Partisans on both sides will inevitably deny this reality, because they see the world exclusively through a red-versus-blue prism. The reality-distorting effects of such a prism cast Democratic politicians as uniformly liberal, and therefore creates the illusion that Democratic Party control of the presidency and the U.S. Senate mean those institutions are similarly liberal. But such a partisan view obscures ideological conservatism's undeniable dominance of both parties -- and, thus, American politics.
Inside the Beltway, you can see this dominance in (among other things) the transpartisan support for the escalation of wars, the expansion of the surveillance state, the perpetuation of the Drug War and the preservation of corporate welfare. You can also see it in the annual budget fights that interminably shift to the right.
The last few months illustrate that point. Today, draconian sequestration-gutted budgets that were recently considered controversial are the new mainstream center. Indeed, to Democrats, the sequestration levels they once criticized as too harsh are now the new acceptable normal. At the same time, to Republicans, the sequestration levels they once could only dream of are now the overly "Big Government" that allegedly requires a full-on government shutdown to rein in.
Underscoring the rightward shift, that government shutdown is not coincidentally structured to keep funding conservatives priorities (the Military-Industrial Complex, the Surveillance State, etc.) while eviscerating liberal social programs. Meanwhile, the Heritage Foundation's healthcare ideas championed by the Republican Party's most recent presidential nominee are now billed as a socialist plot, thus pushing the Overton Window even further to the right and marginalizing anything genuinely liberal like, say, single payer. Oh, and as all this is happening, popular liberal priorities like gun control can't get an up-or-down majority vote even after children are massacred.
It's the same story of conservative domination in many state legislatures, regardless of party control. On economics, the debates in both Republican and Democratic states are typically not about reducing corporate welfare and tax cuts and using the recovered cash to better fund the social safety net. Instead, whether in a red or blue legislature, it usually is a debate about how much more corporate welfare and tax cuts to hand out, and how much more the social safety net must be gutted. At the same time, the serious state-level gun control proposals are stymied despite their strong public support, and legislatures keep passing new restrictions on a woman's right to choose, despite strong public opposition.
What's news here is not that the right has a hammerlock on American politics, but that it has engineered such a hammerlock even as public opinion polls show America is moving to the left on issue after issue after issue, and even as national electoral results show America continuing to overwhelmingly vote against the Republican Party's ultraconservative agenda. This dichotomy between political power and public will represents far more than mere tolerance of a political minority's rights in a republican democracy. It is more than even a tyranny of the conservative minority. It is nothing short of the conservative movement declaring independence from America yet still ruling the America it abandoned with the entitled arrogance of an occupying force.

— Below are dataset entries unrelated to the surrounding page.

import Literature.Computability.AlgebraicComplexity.OrbitClosureWeightDegenerations
import Literature.LinearAlgebra.Matrix.SkewDetEvenCycles
import HarnessLib

/-!
# GCT I §4.2, the Tutte-matrix example: `D(Y) = t^{2W} h(Y) + …`, `h(Y)` = the pairs of
# minimum-weight perfect matchings, and `h(Y) ∈ Δ[det(Y)]` — PROOF

Topic `Computability/AlgebraicComplexity`. Cell `val-lit`, row MS2001-A (K. Mulmuley, M. Sohoni,
*Geometric complexity theory I*, SIAM J. Comput. 31 (2001) 496–526), §4.2, typed from the
AUTHORS' VERSION (AV; text of record `HOME/bip/texts/MS2001-authorversion/`, locators «AV p.N,
all.txt Lnnnn»). Completes the §4.2 example begun in
`Literature/LinearAlgebra/Matrix/SkewDetEvenCycles.lean` (eq. (6)) and
`MS2001DetInitialForms.lean` (the `lim_{t→0}` device for the determinant with arbitrary entry
weights): typed and proved here is the TUTTE SPECIALISATION itself — the skew-symmetric Tutte
matrix of a weighted graph, the exponent `2W`, and the identification of `h(Y)` with the pairs of
minimum-weight perfect matchings. Theorems and bodied definitions only: no named facts, no
instances, no `sorry`.

## The source (AV pp.17–18, all.txt L1184–1252)

> "Let `G` be a nonbipartite graph on `m` vertices whose edges have nonnegative integer weights.
> Consider its skew-symmetric Tutte matrix `M` whose `(i, j)`-th entry `M_{ij}`, `i < j`, is the
> variable `y_{ij}` if `G` has an edge joining vertices `i` and `j`, and zero otherwise. We have
> `det(M) = ∑_σ sign(σ) wt(σ)`, where `σ` ranges over all permutations of `[1, …, m]`, and `wt(σ)`
> is the product of the entries `M_{iσ(i)}`. Define the cycle graph of `σ` with nonzero weight to
> be the subgraph of `G` formed by the edges `(i, σ(i))`. Then it is known and easy to see that
> `det(M) = ∑_{σ'} sign(σ') wt(σ')` (6), where `σ'` ranges over only those permutations with nonzero
> weight whose cycle graphs contain only cycles of even length […]. Construct a modified Tutte
> matrix `M̃` by replacing every variable `y_{ij}`, if it indeed occurs in `M`, by `t^{w_{ij}} y_{ij}`
> […]. Then eq.(6) implies that `D(Y) = det(M̃) = t^{2W} h(Y) +` higher order terms in `t`, where
> `W` is the weight of a minimum-weight perfect matching in `G` and `h(Y) = ∑_σ sign(σ) wt(σ)`,
> where `σ` ranges over all permutations with nonzero weight whose cycle graphs can be decomposed
> as the union of two minimum-weight perfect matchings, not necessarily distinct. Clearly
> `D(Y) = det(M̃)` belongs to the projective orbit closure `Δ[det(Y)]` for every `t`. […] In other
> words, `h(Y)` belongs to the projective closure `Δ[det(Y)]`."

## Contents

§1 (private) 2-colourings of even-cycle permutations along the permutation (positions along a
cycle via `IsCycle.zpowersEquivSupport`). §2 the weighted graph: `MS2001Tutte.IsOnGraph`
(permutations of nonzero weight), `edges` (the cycle graph / a matching as an edge set),
`IsPerfectMatching` (perfect matchings, encoded by involutions — faithful:
`IsPerfectMatching.exists_subgraph`, `exists_isPerfectMatching_of_subgraph` against Mathlib's
`SimpleGraph.Subgraph.IsPerfectMatching`), `matchingWeight`, `minMatchingWeight` (`W`),
`IsMinPerfectMatching`, `IsUnionOfTwoMinMatchings`, `texp` (the exponent `∑_i w_{iσ(i)}` of `t`),
`evenPerms` (the index set of eq. (6)), `hPerms` (the index set of `h(Y)`), and the combinatorial
heart:
* **`two_mul_minMatchingWeight_le_texp`** — `∑_i w_{iσ(i)} ≥ 2W` for every `σ` of eq. (6) (an
  alternating colouring splits the even cycle graph into two perfect matchings `τ₁, τ₂` with
  `weight(τ₁) + weight(τ₂) = ∑_i w_{iσ(i)}`);
* **`texp_eq_two_mul_minMatchingWeight_iff`** — equality holds iff the cycle graph of `σ` is the
  union of two minimum-weight perfect matchings (not necessarily distinct); converse direction: if
  the cycle graph is `τ₁ ∪ τ₂` then `{τ₁(x), τ₂(x)} = {σ(x), σ⁻¹(x)}` at every vertex;
* `hPerms_subset_evenPerms` — such `σ` automatically have even cycle graphs (`τ₁` restricts to a
  fixed-point-free involution of each cycle), `exists_isMinPerfectMatching_of_mem_evenPerms`
  (`W` is attained).
§3 the Tutte matrix `MS2001Tutte.tutteMatrix` over the coordinate ring of the `m × m` variable
matrix `Y` (`y_{ij} = x_{(i,j)}`, `i < j`), the modified matrix `tutteMatrixScaled` (`= α(t) M`),
the Leibniz terms `permTerm σ = sign(σ) wt(σ)`, `tutteInitialForm = h(Y)`, and
* `det_tutteMatrixScaled_eq_sum` / `det_tutteMatrix_eq_sum` — eq. (6) for `M̃` and `M`:
  `det(M̃) = ∑_{σ ∈ evenPerms} t^{texp σ} sign(σ) wt(σ)` (from the tree's
  `det_eq_sum_filter_cycleType_even_of_alternating`, applied to `M̃ᵀ` so that `wt(σ) =
  ∏_i M_{iσ(i)}` as printed);
* `det_tutteMatrixScaled_mem_endOrbit` — "clearly `D(Y) ∈ Δ[det(Y)]` for every `t`"
  (`det(M̃) ∈ End · det(Y)`).
§4 the two displayed claims:
* **`MS2001_sec_4_2_tutte_det_expansion`** — `D(Y) = t^{2W} h(Y) + ∑_{σ ∈ evenPerms, texp σ > 2W}
  t^{texp σ} sign(σ) wt(σ)`;
* `MS2001_sec_4_2_tutteInitialForm_eq_weightedHomogeneousComponent` — `h(Y)` is the weight-`2W`
  component of `det(M)` for the weight `y_{ij} ↦ w_{ij}`;
* **`MS2001_sec_4_2_tutteInitialForm_mem_orbitClosure`** — `h(Y) ∈ Δ[det(Y)]` over every infinite
  field (tree: `weightedHomogeneousComponent_mem_orbitClosure`, the §4.2 `lim_{t→0}` device, and
  `End · det ⊆ Δ[det]`).

## Rendering (disclosed)

* Vertices are `Fin m`, `G : SimpleGraph (Fin m)`, weights `w : Sym2 (Fin m) → ℕ` on unordered
  pairs (only the values on edges matter). "Nonbipartite" plays no role in the displayed claims
  and is not assumed; a graph without perfect matching has `evenPerms = ∅`, `D(Y) = 0`, `h(Y) = 0`
  and (by convention `sInf ∅ = 0`) `W = 0`, and all statements hold trivially.
* A perfect matching is ENCODED by the involution exchanging the ends of its edges
  (`IsPerfectMatching G τ : τ(τ i) = i ∧ G.Adj i (τ i)`); §2 proves this is a faithful encoding of
  Mathlib's `Subgraph.IsPerfectMatching`. Its weight is the sum of `w` over its edge set.
* "The cycle graph of `σ` can be decomposed as the union of two minimum-weight perfect matchings,
  not necessarily distinct" is read as an equality of EDGE SETS `edges σ = edges τ₁ ∪ edges τ₂`
  (a 2-cycle of `σ` contributes one edge, lying in both matchings).
* `Δ[det(Y)] = orbitClosure (detPoly (Fin m) k)` (affine `GL_{m²}`-orbit closure, the tree's
  reading of the projective closure, as in `MS2001DetInitialForms.lean`); `D(Y)`, `M`, `h(Y)` live
  in the same polynomial ring `k[x_{(i,j)}]`, the variable `y_{ij}` (`i < j`) being `x_{(i,j)}`.
* The unnumbered CONJECTURE closing the example ("for every `m` some weighted nonbipartite `G`
  gives an `h(Y)` without small formulas", an exterior point of `Δ[det]`) is not Literature and is
  not typed.

Honest framing: literature typing of a worked example; nothing here bears on any separation
(`VP ≠ VNP` NOT proved).

## References

* [MulmuleySohoniSIAM2001] K. Mulmuley, M. Sohoni, *Geometric complexity theory I: an approach to
  the P vs. NP and related problems*, SIAM J. Comput. 31 (2001) 496–526, §4.2 (AV pp.17–18,
  all.txt L1184–1262).
-/

noncomputable section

None of this is an accident. It is the result of a preconceived strategy that relies on two sets of tools.
The first is the unprecedented use of the U.S. Senate filibuster and the creation of the so-called Hastert Rule. The former gives just 11 percent of the population enough Senate representation to stop anything (like, say, minimal gun control) that the other 89 percent may want. The latter basically does the same thing, only with U.S. House rules that prevent any bill from even being voted on unless it has the support of a majority of the House Republican Conference. This particularly empowers a tiny minority of conservative voters considering that the GOP Conference didn't even win a majority of votes for U.S. House in the last election.
How, you ask, did Republicans win the lower chamber but receive far fewer total votes for the U.S. House than Democrats? They employed the second set of tools: redistricting and the gerrymander.
As Mother Jones magazine documents, Republican legislatures in 2010 used the decennial practice of redrawing district lines to all but guarantee the GOP control of the House, irrespective of whether a majority of American voters actually cast their ballots for that. The result is exactly what President Obama described at his press conference yesterday when he said: "There's no competition and those folks are much more worried about a Tea Party challenger than they are about a general election where they've got to complete against a Democrat or go after independent votes -- and in that environment, it's a lot harder for them to compromise."
Why is it harder to compromise? Because a Republican in a gerrymandered district doesn't have to worry about a general election in which he gets painted as an extremist. In such a district where the primary winner is the automatic general election winner, that incumbent is mostly concerned with creating a voting record that appeases ultraconservative Republican primary voters and therefore prevents a primary challenger from calling him a moderate.
While it is true that none of this comprises a formal secession, it is also true that all of this together does indeed represent a genuine unofficial political secession by the right. Through the filibuster, conservatives now use the brinkmanship of threatened government shutdowns and debt defaults to successfully legislate their pro-militarism, anti-social-program agenda over the objections of everyone else. At the same time, through gerrymandering, conservatives have geographically walled themselves off in a way that prevents them from having to electorally answer to anyone but themselves.